Diese Umspannungen haben zwei Funktionen:

  1. Sie sollen die fehlende Sicherungskraft nach vorne und nach hinten aufbringen, die die Niederzurrungen ggf. nicht leisten können.

  2. Sie sollen in Verbindung mit einer hochkant gestellten Palette die zu schwach gebildete Ladeeinheit an der "Selbstauflösung" hindern.

Dies ist eine gute Möglichkeit, um diese vermeintlich schwere Ladung zu sichern.

Ladung sichert sich nicht von allein!

Schon gar nicht, wenn sie schwer ist.

Auch nicht, wenn sie schwer wie Blei ist !!!!

Eine ähnliche Ladung, bei der es aber bereits zu einem Schaden gekommen war, findet man im Bild des Monats Mai 2009. Die Tatsache, dass wir uns in der Vergangenheit schon mit derartiger Ladung beschäftigt haben, stimmt selbst einen erfahrenen Ladungssicherungskolumnisten ein wenig melancholisch. Hatte er doch die leise Hoffnung, mit dieser Kolumne etwas zu bewegen. Vielleicht darf man in diesem Gewerbe nicht so anspruchsvoll sein.

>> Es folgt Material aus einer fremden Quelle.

/-- `u' = D(℘)℘'/Q(℘)²` has derivative
`u'' = ([D'(℘)℘'² + D(℘)(6℘² − g₂/2)] Q(℘)² − D(℘)℘'·2Q(℘)Q'(℘)℘') / Q(℘)⁴` off `Λ` where
`Q(℘) ≠ 0` (using `℘'' = 6℘² − g₂/2`). [folklore] -/
lemma hasDerivAt_rationalMap_weierstrassP_deriv {z : ℂ} (hz : z ∉ L.lattice)
    (hQ : Q.eval (℘[L] z) ≠ 0) :
    HasDerivAt
      (fun w ↦ (derivative P * Q - P * derivative Q).eval (℘[L] w) * ℘'[L] w /
        Q.eval (℘[L] w) ^ 2)
      ((((derivative (derivative P * Q - P * derivative Q)).eval (℘[L] z) * ℘'[L] z * ℘'[L] z +
        (derivative P * Q - P * derivative Q).eval (℘[L] z) * (6 * ℘[L] z ^ 2 - L.g₂ / 2)) *
          Q.eval (℘[L] z) ^ 2 -
        (derivative P * Q - P * derivative Q).eval (℘[L] z) * ℘'[L] z *
          (2 * Q.eval (℘[L] z) * ((derivative Q).eval (℘[L] z) * ℘'[L] z))) /
        (Q.eval (℘[L] z) ^ 2) ^ 2) z := by
  have hD : HasDerivAt (fun w ↦ (derivative P * Q - P * derivative Q).eval (℘[L] w))
      ((derivative (derivative P * Q - P * derivative Q)).eval (℘[L] z) * ℘'[L] z) z :=
    ((derivative P * Q - P * derivative Q).hasDerivAt (℘[L] z)).comp z (hasDerivAt_weierstrassP hz)
  have hQ' : HasDerivAt (fun w ↦ Q.eval (℘[L] w)) ((derivative Q).eval (℘[L] z) * ℘'[L] z) z :=
    (Q.hasDerivAt (℘[L] z)).comp z (hasDerivAt_weierstrassP hz)
  have hnum : HasDerivAt (fun w ↦ (derivative P * Q - P * derivative Q).eval (℘[L] w) * ℘'[L] w)
      ((derivative (derivative P * Q - P * derivative Q)).eval (℘[L] z) * ℘'[L] z * ℘'[L] z +
        (derivative P * Q - P * derivative Q).eval (℘[L] z) * (6 * ℘[L] z ^ 2 - L.g₂ / 2)) z :=
    hD.mul (L.hasDerivAt_derivWeierstrassP hz)
  have hden : HasDerivAt (fun w ↦ Q.eval (℘[L] w) ^ 2)
      (2 * Q.eval (℘[L] z) * ((derivative Q).eval (℘[L] z) * ℘'[L] z)) z := by
    have h2 : HasDerivAt (fun w ↦ Q.eval (℘[L] w) * Q.eval (℘[L] w))
        ((derivative Q).eval (℘[L] z) * ℘'[L] z * Q.eval (℘[L] z) +
          Q.eval (℘[L] z) * ((derivative Q).eval (℘[L] z) * ℘'[L] z)) z := hQ'.mul hQ'
    simp only [← pow_two] at h2
    refine h2.congr_deriv ?_
    ring
  exact hnum.div hden (pow_ne_zero 2 hQ)

/-- **The first-order relation** `(u'/α)² = f(u)` for `u = (P/Q)(℘)`, from `(H1)` and
`℘'² = f(℘)`. [folklore] -/
lemma rationalMap_weierstrassP_deriv_sq (hα : α ≠ 0)
    (h1 : (C 4 * X ^ 3 - C L.g₂ * X - C L.g₃) * (derivative P * Q - P * derivative Q) ^ 2 =
      C (α ^ 2) * ((C 4 * P ^ 3 - C L.g₂ * P * Q ^ 2 - C L.g₃ * Q ^ 3) * Q))
    {z : ℂ} (hz : z ∉ L.lattice) (hQ : Q.eval (℘[L] z) ≠ 0) :
    ((derivative P * Q - P * derivative Q).eval (℘[L] z) * ℘'[L] z / Q.eval (℘[L] z) ^ 2 / α) ^ 2 =
      4 * (P.eval (℘[L] z) / Q.eval (℘[L] z)) ^ 3 - L.g₂ * (P.eval (℘[L] z) / Q.eval (℘[L] z)) -
        L.g₃ := by
  have hsq := L.derivWeierstrassP_sq z hz
  have h1z := congrArg (eval (℘[L] z)) h1
  simp only [eval_mul, eval_sub, eval_pow, eval_C, eval_X] at h1z
  simp only [eval_sub, eval_mul]
  set x := ℘[L] z with hx
  set y := ℘'[L] z with hy
  set p := P.eval x with hp
  set q := Q.eval x with hq
  set p₁ := (derivative P).eval x with hp₁
  set q₁ := (derivative Q).eval x with hq₁
  have key : ((p₁ * q - p * q₁) * y) ^ 2 * q ^ 3 =
      (4 * p ^ 3 - L.g₂ * p * q ^ 2 - L.g₃ * q ^ 3) * (q ^ 2 * α) ^ 2 := by
    linear_combination q ^ 3 * h1z + (p₁ * q - p * q₁) ^ 2 * q ^ 3 * hsq
  have hr : 4 * (p / q) ^ 3 - L.g₂ * (p / q) - L.g₃ =
      (4 * p ^ 3 - L.g₂ * p * q ^ 2 - L.g₃ * q ^ 3) / q ^ 3 := by
    field_simp
  rw [div_div, div_pow, div_eq_iff (pow_ne_zero _ (mul_ne_zero (pow_ne_zero _ hQ) hα)), hr,
    div_mul_eq_mul_div, eq_div_iff (pow_ne_zero 3 hQ)]
  exact key

/-- **The second-order relation** `u'' = α²(6u² − g₂/2)` for `u = (P/Q)(℘)`, from `(H2)` and
`℘'² = f(℘)`. [folklore] -/
lemma rationalMap_weierstrassP_deriv_deriv_eq
    (h2 : C 2 * ((((derivative (derivative P)) * Q - P * derivative (derivative Q)) * Q -
        C 2 * (derivative Q * (derivative P * Q - P * derivative Q))) *
        (C 4 * X ^ 3 - C L.g₂ * X - C L.g₃)) +
      (derivative P * Q - P * derivative Q) * Q * (C 12 * X ^ 2 - C L.g₂) =
      C (α ^ 2) * (C 12 * P ^ 2 * Q - C L.g₂ * Q ^ 3))
    {z : ℂ} (hz : z ∉ L.lattice) (hQ : Q.eval (℘[L] z) ≠ 0) :
    (((derivative (derivative P * Q - P * derivative Q)).eval (℘[L] z) * ℘'[L] z * ℘'[L] z +
        (derivative P * Q - P * derivative Q).eval (℘[L] z) * (6 * ℘[L] z ^ 2 - L.g₂ / 2)) *
          Q.eval (℘[L] z) ^ 2 -
        (derivative P * Q - P * derivative Q).eval (℘[L] z) * ℘'[L] z *
          (2 * Q.eval (℘[L] z) * ((derivative Q).eval (℘[L] z) * ℘'[L] z))) /
        (Q.eval (℘[L] z) ^ 2) ^ 2 =
      α ^ 2 * (6 * (P.eval (℘[L] z) / Q.eval (℘[L] z)) ^ 2 - L.g₂ / 2) := by
  have hsq := L.derivWeierstrassP_sq z hz
  have h2z := congrArg (eval (℘[L] z)) h2
  simp only [eval_mul, eval_add, eval_sub, eval_pow, eval_C, eval_X] at h2z
  have hD' : (derivative (derivative P * Q - P * derivative Q)).eval (℘[L] z) =
      (derivative (derivative P)).eval (℘[L] z) * Q.eval (℘[L] z) -
        P.eval (℘[L] z) * (derivative (derivative Q)).eval (℘[L] z) := by
    simp only [derivative_sub, derivative_mul, eval_sub, eval_add, eval_mul]
    ring
  rw [hD']
  simp only [eval_sub, eval_mul]
  set x := ℘[L] z with hx
  set y := ℘'[L] z with hy
  set p := P.eval x with hp
  set q := Q.eval x with hq
  set p₁ := (derivative P).eval x with hp₁
  set q₁ := (derivative Q).eval x with hq₁
  set p₂ := (derivative (derivative P)).eval x with hp₂
  set q₂ := (derivative (derivative Q)).eval x with hq₂
  have key : ((p₂ * q - p * q₂) * y * y + (p₁ * q - p * q₁) * (6 * x ^ 2 - L.g₂ / 2)) * q ^ 2 -
      (p₁ * q - p * q₁) * y * (2 * q * (q₁ * y)) =
      α ^ 2 * (6 * p ^ 2 - L.g₂ / 2 * q ^ 2) * q ^ 2 := by
    linear_combination (q / 2) * h2z + ((p₂ * q - p * q₂) * q ^ 2 -
      2 * (p₁ * q - p * q₁) * q * q₁) * hsq
  have hr : α ^ 2 * (6 * (p / q) ^ 2 - L.g₂ / 2) =
      α ^ 2 * (6 * p ^ 2 - L.g₂ / 2 * q ^ 2) * q ^ 2 / (q ^ 2) ^ 2 := by
    field_simp
  rw [hr]
  exact congrArg (· / (q ^ 2) ^ 2) key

Die untergelegten RH-Matten zeigen doch eindeutig, dass sich jemand (wer auch immer, vielleicht ja sogar der Verlader) Gedanken gemacht hat. Also gemach, wenn wir noch 10 Jahre an der Ladungssicherung - an dieser und anderer Stelle - arbeiten, bekommen wir ggf. auch noch die Mindestsicherung und nach weiteren 10 Jahren vielleicht sogar eine Direktsicherung.

Im Gegensatz zu Don Quijote und seinem getreuen Gefährten Sancho Pansa scheinen wir ja doch etwas zu bewirken.

Noch ein Gedanke zur Ladeeinheitenbildung. Die Bebänderung ist nur in Querrichtung erfolgt. Das hat vornehmlich einen Grund: Wären die Stapel auch in Längsrichtung bebändert, könnte sie der Gabenstapler nicht mehr "anfassen". Die Lösung wäre ein anderes Barrenprofil, das ermöglicht, dass die Gabeln des Staplers unter die Barren passen und nicht mehr an der Seite "anfassen" müssen.